Today in Cambridge, audio entertainment has one final USP in Cambridge: while it gives its audience convenience, it gives its creators ease. This ease enables dramas to cross the universe, without the necessary CGI of video entertainment: ‘two chords, a narrator says: “China”, and there you are’ as John Lloyd summarised in a recent radio comedy discussion show (‘The Frequency of Laughter, ep. 1). Cast-aside blocking, costumes, learning lines, the dress/tech run, ticket selling, a set audience limit, voice projection, and it seems like a fair bonus to make up for the visual possibilities that admittedly fall outside radio’s remit.
"To look to the future, this community will have to re-examine the reasons why radio was so fertile and successful in the first place."
In the next few weeks we are going to discover if it is possible to create a rolling programme of radio plays alongside all the great content in Cambridge’s theatres. I hope that by the time our team finishes, radio will be seen as a innovative and legitimate place for student dramatists to exhibit their work. This term’s project has the hallmarks of an open-for-business, collaborative project: we share out all the roles we need and deal with problems as they arise. There’s space for anyone with an interest in drama, broadcasting, editing, publicity, tech, logistics to lend a hand and be a part of this.
When we have produced our series, when four hours of new drama has been broadcast, starring new actors, written and directed by Cambridge students; we will have cultured a body of experienced radio directors, writers, actors, editors, studio ops and publicists. To look to the future, this community will have to re-examine the reasons why radio was so fertile and successful in the first place. New scripts have been written that truly blend the sightlessness and musicality of spoken word and sound effect.

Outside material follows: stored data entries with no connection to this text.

import Literature.ComputerArithmetic.Shewchuk1997.Compress
import Mathlib.Tactic.Linarith
import Mathlib.Tactic.Positivity
import Mathlib.Tactic.Ring
import Mathlib.Tactic.NormNum
import Mathlib.Tactic.FieldSimp

/-!
# The relative error of Shewchuk's staircase: exactly `A/(1 + 2^p·A)`, supremum `2^-p` (new work)

New work of the certified-arithmetic venture (ENGINES group: shared numerical engines serving
client cells; rigour lives in the verifiers; every published number belongs to a client cell's
ledger, not to the engines group).  Line: the error of the largest component of COMPRESS
[Shewchuk1997, §2.7 Theorem 23 and the conjecture on p. 333].

The STAIRCASE `⟨2^e₀, 2^(e₀+p), …, 2^(e₀+kp)⟩` ("1 + ½ulp(1) + ¼ulp(ulp(1)) + ⋯", p. 333) is a
fixed point of COMPRESS under round-to-nearest-EVEN for every precision `p ≥ 2` and every length
(`CompressStaircaseFixedPoint.lean`), and it attains the sharp ulp-form bound.  THIS FILE computes
its error in the RELATIVE reading `|Σ − hₙ| < 2^-p·|Σ|` exactly — pure algebra, no rounding:

* `staircase_sum_eq_mul_geom` — `Σ = 2^e₀·B_k` with `B_k = Σ_{j≤k} (2^p)^j = 1 + 2^p·A_k`,
  `A_k = Σ_{j<k} (2^p)^j`; `staircase_sum_sub_top` — `Σ − 2^(e₀+kp) = 2^e₀·A_k`.
* `staircase_relative_error_eq` — `|Σ − top| / |Σ| = A_k / (1 + 2^p·A_k)`; hence
  `staircase_relative_error_lt` — the relative reading HOLDS on every staircase (the same fact, in
  the normalisation `hₙ = 1`, is `every_pth_bit_relative_error_lt` of `CompressRelativeErrorWitness.lean`;
  here it is stated for the staircase LIST of `CompressStaircaseFixedPoint.lean`), with the NEW exact
  gap `staircase_relative_gap`: `2^-p·|Σ| − |Σ − top| = 2^-p·2^e₀` (`2^-p` times the SMALLEST
  component, independent of `k`).
* `staircase_relative_error_sup` (NEW) — for every `δ < 2^-p` some staircase has relative error `> δ`:
  the supremum over the family is exactly `2^-p`, not attained.

Consequence (with `CompressStaircaseFixedPoint.lean`): under round-to-even the constant `2^-p` of the
relative reading cannot be lowered — the supremum of `|Σ − hₙ|/|Σ|` over COMPRESS outputs is at
least `2^-p` — while these witnesses never reach it.  HONEST FRAMING: whether `2^-p` is ever reached
or exceeded under round-to-even (Shewchuk's conjecture in the relative reading) stays OPEN; under
ties-to-away it is exceeded (`CompressRelativeErrorTiesAway*.lean`).  `p`, `e₀` are parameters.
-/

namespace Summit.Ventures.CertifiedArithmetic.Expansions

/-- List sums over `range` are `Finset` sums. [cite: Shewchuk1997, §2.7 p. 333] -/
private theorem sum_map_range_eq (f : ℕ → ℚ) :
    ∀ k : ℕ, ((List.range k).map f).sum = (Finset.range k).sum f
  | 0 => by simp
  | k + 1 => by
    rw [List.range_succ, List.map_append, List.sum_append, Finset.sum_range_succ,
      sum_map_range_eq f k]
    simp

/-- The staircase term factors: `2^(e₀ + jp) = 2^e₀·(2^p)^j`. [cite: Shewchuk1997, §2.7 p. 333] -/
private theorem stair_term (p : ℕ) (e₀ : ℤ) (j : ℕ) :
    (2 : ℚ) ^ (e₀ + (j : ℤ) * p) = (2 : ℚ) ^ e₀ * ((2 : ℚ) ^ p) ^ j := by
  rw [zpow_add₀ (by norm_num : (2 : ℚ) ≠ 0),
    show ((j : ℤ) * (p : ℤ)) = ((p * j : ℕ) : ℤ) by push_cast; ring, zpow_natCast, pow_mul]

/-- `B_k = 1 + 2^p·A_k`: shifting the geometric sum. [cite: Shewchuk1997, §2.7 p. 333] -/
private theorem geom_shift (p k : ℕ) :
    (Finset.range (k + 1)).sum (fun j : ℕ => ((2 : ℚ) ^ p) ^ j) =
      1 + (2 : ℚ) ^ p * (Finset.range k).sum (fun j : ℕ => ((2 : ℚ) ^ p) ^ j) := by
  rw [Finset.sum_range_succ', Finset.mul_sum, pow_zero, add_comm]
  congr 1
  exact Finset.sum_congr rfl fun i _ => by rw [pow_succ]; ring

/-- **The staircase sum**: `Σ_{j≤k} 2^(e₀+jp) = 2^e₀ · Σ_{j≤k} (2^p)^j`.
[cite: Shewchuk1997, §2.7 p. 333 ("1 + ½ulp(1) + ¼ulp(ulp(1)) + ⋯")] -/
theorem staircase_sum_eq_mul_geom (p : ℕ) (e₀ : ℤ) (k : ℕ) :
    ((List.range (k + 1)).map (fun j : ℕ => (2 : ℚ) ^ (e₀ + (j : ℤ) * p))).sum =
      (2 : ℚ) ^ e₀ * (Finset.range (k + 1)).sum (fun j : ℕ => ((2 : ℚ) ^ p) ^ j) := by
  rw [sum_map_range_eq, Finset.mul_sum]
  exact Finset.sum_congr rfl fun j _ => stair_term p e₀ j

/-- **The error of the top**: `Σ − 2^(e₀+kp) = 2^e₀ · A_k`, `A_k = Σ_{j<k} (2^p)^j` (the sum of the
lower components). [cite: Shewchuk1997, §2.7 p. 333] -/
theorem staircase_sum_sub_top (p : ℕ) (e₀ : ℤ) (k : ℕ) :
    ((List.range (k + 1)).map (fun j : ℕ => (2 : ℚ) ^ (e₀ + (j : ℤ) * p))).sum
        - (2 : ℚ) ^ (e₀ + (k : ℤ) * p) =
      (2 : ℚ) ^ e₀ * (Finset.range k).sum (fun j : ℕ => ((2 : ℚ) ^ p) ^ j) := by
  rw [List.sum_range_succ, add_sub_cancel_right, sum_map_range_eq, Finset.mul_sum]
  exact Finset.sum_congr rfl fun j _ => stair_term p e₀ j

/-- **The staircase's relative error, exactly**: `|Σ − top| / |Σ| = A_k / (1 + 2^p·A_k)` with
`A_k = Σ_{j<k} (2^p)^j`. [cite: Shewchuk1997, §2.7 p. 333 (conjecture, relative reading)] -/
theorem staircase_relative_error_eq (p : ℕ) (e₀ : ℤ) (k : ℕ) :
    |((List.range (k + 1)).map (fun j : ℕ => (2 : ℚ) ^ (e₀ + (j : ℤ) * p))).sum
        - (2 : ℚ) ^ (e₀ + (k : ℤ) * p)| /
      |((List.range (k + 1)).map (fun j : ℕ => (2 : ℚ) ^ (e₀ + (j : ℤ) * p))).sum| =
      (Finset.range k).sum (fun j : ℕ => ((2 : ℚ) ^ p) ^ j) /
        (1 + (2 : ℚ) ^ p * (Finset.range k).sum (fun j : ℕ => ((2 : ℚ) ^ p) ^ j)) := by
  have hA : 0 ≤ (Finset.range k).sum (fun j : ℕ => ((2 : ℚ) ^ p) ^ j) :=
    Finset.sum_nonneg fun j _ => by positivity
  have he : (0 : ℚ) < (2 : ℚ) ^ e₀ := zpow_pos (by norm_num) e₀
  rw [staircase_sum_sub_top, staircase_sum_eq_mul_geom, geom_shift,
    abs_of_nonneg (mul_nonneg he.le hA), abs_of_pos (mul_pos he (by positivity)),
    mul_div_mul_left _ _ he.ne']

/-- **The relative reading holds on every staircase**: `|Σ − top| < 2^-p·|Σ|` — indeed
`2^e₀·A_k < 2^-p·2^e₀·(1 + 2^p·A_k) = 2^e₀·(2^-p + A_k)`.
[cite: Shewchuk1997, §2.7 p. 333 (conjecture, relative reading)] -/
theorem staircase_relative_error_lt (p : ℕ) (e₀ : ℤ) (k : ℕ) :
    |((List.range (k + 1)).map (fun j : ℕ => (2 : ℚ) ^ (e₀ + (j : ℤ) * p))).sum
        - (2 : ℚ) ^ (e₀ + (k : ℤ) * p)| <
      ((2 : ℚ) ^ p)⁻¹ *
        |((List.range (k + 1)).map (fun j : ℕ => (2 : ℚ) ^ (e₀ + (j : ℤ) * p))).sum| := by
  have hA : 0 ≤ (Finset.range k).sum (fun j : ℕ => ((2 : ℚ) ^ p) ^ j) :=
    Finset.sum_nonneg fun j _ => by positivity
  have he : (0 : ℚ) < (2 : ℚ) ^ e₀ := zpow_pos (by norm_num) e₀
  have h2 : (0 : ℚ) < (2 : ℚ) ^ p := by positivity
  rw [staircase_sum_sub_top, staircase_sum_eq_mul_geom, geom_shift,
    abs_of_nonneg (mul_nonneg he.le hA), abs_of_pos (mul_pos he (by positivity))]
  have key : ((2 : ℚ) ^ p)⁻¹ * ((2 : ℚ) ^ e₀ *
      (1 + (2 : ℚ) ^ p * (Finset.range k).sum (fun j : ℕ => ((2 : ℚ) ^ p) ^ j))) =
      (2 : ℚ) ^ e₀ * (Finset.range k).sum (fun j : ℕ => ((2 : ℚ) ^ p) ^ j)
        + ((2 : ℚ) ^ p)⁻¹ * (2 : ℚ) ^ e₀ := by
    field_simp
    ring
  rw [key]
  have : 0 < ((2 : ℚ) ^ p)⁻¹ * (2 : ℚ) ^ e₀ := mul_pos (inv_pos.mpr h2) he
  linarith

/-- **The exact gap**: `2^-p·|Σ| − |Σ − top| = 2^-p·2^e₀` — `2^-p` times the SMALLEST component,
independent of the length `k`. [cite: Shewchuk1997, §2.7 p. 333 (conjecture, relative reading)] -/
theorem staircase_relative_gap (p : ℕ) (e₀ : ℤ) (k : ℕ) :
    ((2 : ℚ) ^ p)⁻¹ *
        |((List.range (k + 1)).map (fun j : ℕ => (2 : ℚ) ^ (e₀ + (j : ℤ) * p))).sum| -
      |((List.range (k + 1)).map (fun j : ℕ => (2 : ℚ) ^ (e₀ + (j : ℤ) * p))).sum
        - (2 : ℚ) ^ (e₀ + (k : ℤ) * p)| = ((2 : ℚ) ^ p)⁻¹ * (2 : ℚ) ^ e₀ := by
  have hA : 0 ≤ (Finset.range k).sum (fun j : ℕ => ((2 : ℚ) ^ p) ^ j) :=
    Finset.sum_nonneg fun j _ => by positivity
  have he : (0 : ℚ) < (2 : ℚ) ^ e₀ := zpow_pos (by norm_num) e₀
  have h2 : (0 : ℚ) < (2 : ℚ) ^ p := by positivity
  rw [staircase_sum_sub_top, staircase_sum_eq_mul_geom, geom_shift,
    abs_of_nonneg (mul_nonneg he.le hA), abs_of_pos (mul_pos he (by positivity))]
  field_simp
  ring

/-- **Supremum `2^-p`**: for every `δ < 2^-p` some staircase (same `e₀`, length `k` large) has
relative error `> δ`, since the gap `2^-p·2^e₀` is fixed while `|Σ| ≥ 2^e₀·(2^p)^k` grows (`p ≥ 1`).
Together with the fixed-point property under round-to-even (`CompressStaircaseFixedPoint.lean`) the
constant `2^-p` of the relative reading cannot be lowered for COMPRESS outputs.
[cite: Shewchuk1997, §2.7 p. 333 (conjecture, relative reading)] -/
theorem staircase_relative_error_sup {p : ℕ} (hp : 1 ≤ p) (e₀ : ℤ) {δ : ℚ}
    (hδ : δ < ((2 : ℚ) ^ p)⁻¹) :
    ∃ k : ℕ, δ * |((List.range (k + 1)).map (fun j : ℕ => (2 : ℚ) ^ (e₀ + (j : ℤ) * p))).sum| <
      |((List.range (k + 1)).map (fun j : ℕ => (2 : ℚ) ^ (e₀ + (j : ℤ) * p))).sum
        - (2 : ℚ) ^ (e₀ + (k : ℤ) * p)| := by
  have h2 : (1 : ℚ) < (2 : ℚ) ^ p := one_lt_pow₀ (by norm_num) (by omega)
  have h2pos : (0 : ℚ) < (2 : ℚ) ^ p := by positivity
  have he : (0 : ℚ) < (2 : ℚ) ^ e₀ := zpow_pos (by norm_num) e₀
  have hgapδ : 0 < ((2 : ℚ) ^ p)⁻¹ - δ := sub_pos.mpr hδ
  obtain ⟨k, hk⟩ := pow_unbounded_of_one_lt (((2 : ℚ) ^ p)⁻¹ / (((2 : ℚ) ^ p)⁻¹ - δ)) h2
  refine ⟨k, ?_⟩
  have hgap := staircase_relative_gap p e₀ k
  -- `|Σ| ≥ 2^e₀ · (2^p)^k` (the top alone)
  have hbig : (2 : ℚ) ^ e₀ * ((2 : ℚ) ^ p) ^ k ≤
      |((List.range (k + 1)).map (fun j : ℕ => (2 : ℚ) ^ (e₀ + (j : ℤ) * p))).sum| := by
    rw [staircase_sum_eq_mul_geom,
      abs_of_pos (mul_pos he (Finset.sum_pos (fun j _ => by positivity) (by simp)))]
    refine mul_le_mul_of_nonneg_left ?_ he.le
    exact Finset.single_le_sum (f := fun j : ℕ => ((2 : ℚ) ^ p) ^ j)
      (fun j _ => by positivity) (Finset.mem_range.mpr (Nat.lt_succ_self k))
  -- from `hk`: `2^-p < (2^-p − δ)·(2^p)^k`
  have hk' : ((2 : ℚ) ^ p)⁻¹ < (((2 : ℚ) ^ p)⁻¹ - δ) * ((2 : ℚ) ^ p) ^ k := by
    have := (div_lt_iff₀ hgapδ).mp hk
    linarith [this]
  have hprod : (((2 : ℚ) ^ p)⁻¹ - δ) * ((2 : ℚ) ^ e₀ * ((2 : ℚ) ^ p) ^ k) ≤
      (((2 : ℚ) ^ p)⁻¹ - δ) *
        |((List.range (k + 1)).map (fun j : ℕ => (2 : ℚ) ^ (e₀ + (j : ℤ) * p))).sum| :=
    mul_le_mul_of_nonneg_left hbig hgapδ.le
  nlinarith [hgap, hk', hprod, he, mul_pos he hgapδ]

/-- SANITY CHECK of the exact value (an evaluation, not a claim of the paper): `p = 4`, `k = 2`,
`e₀ = 0` — the staircase `⟨1, 16, 256⟩` has `Σ = 273`, `|Σ − 256| = 17`, relative error
`17/273 < 1/16` (`A₂ = 17`, `1 + 16·17 = 273`), gap `273/16 − 17 = 1/16`.
[cite: Shewchuk1997, §2.7 p. 333] -/
example : (17 : ℚ) / 273 < 1 / 16 ∧ (273 : ℚ) / 16 - 17 = 1 / 16 ∧ (1 : ℚ) + 16 * 17 = 273 := by
  norm_num

end Summit.Ventures.CertifiedArithmetic.Expansions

In this way radio is open to new possibilities of subjectivity and sympathy. When you darken your screen and listen to a ‘sightless’ radio-play, you might be in fact gaining a sensual proximity to and a new-found sympathy with somebody with visual impairment, as explored in Iris Pearson’s play Through Dark Eyes, produced and broadcast in October.
In a different way, through its aural intensity and particularity, Helen Dallas’s radio-play The Willow House Recordings reaches its dramatic conclusion in the replay of a tape recording. On screen this conclusion might seem visually mundane: an extreme close up of a tape-player on a table. Yet on radio, in the listener’s ears and mind, this climax is heard with all the force and dramatic efficacy of the previous scenes.
The whole artefact remains when you create art in the audio or video medium. We might not learn our lines, or even have an audience in the stalls, but our art can be heard forever in the same form as we first created it. For this reason, we are hoping to also record, adapt and preserve Cambridge theatrical shows with our audio-capture kits; starting this term with two scenes from the ADC main-show, The Glass Menagerie, and an audio sample of the Corpus Playroom’s The House They Grew Up In. As of yet the dynamic between Cambridge Theatre and Cambridge Radio is nascent and undeveloped, waiting for dedicated students to blend the two creative spheres in their own way.
Feel free to listen your music again (if you humoured me in pausing it). Listen out too for the sounds designed to entertain you that are heard in every environment; and if you’d be so kind, to our New Drama show on Cam FM.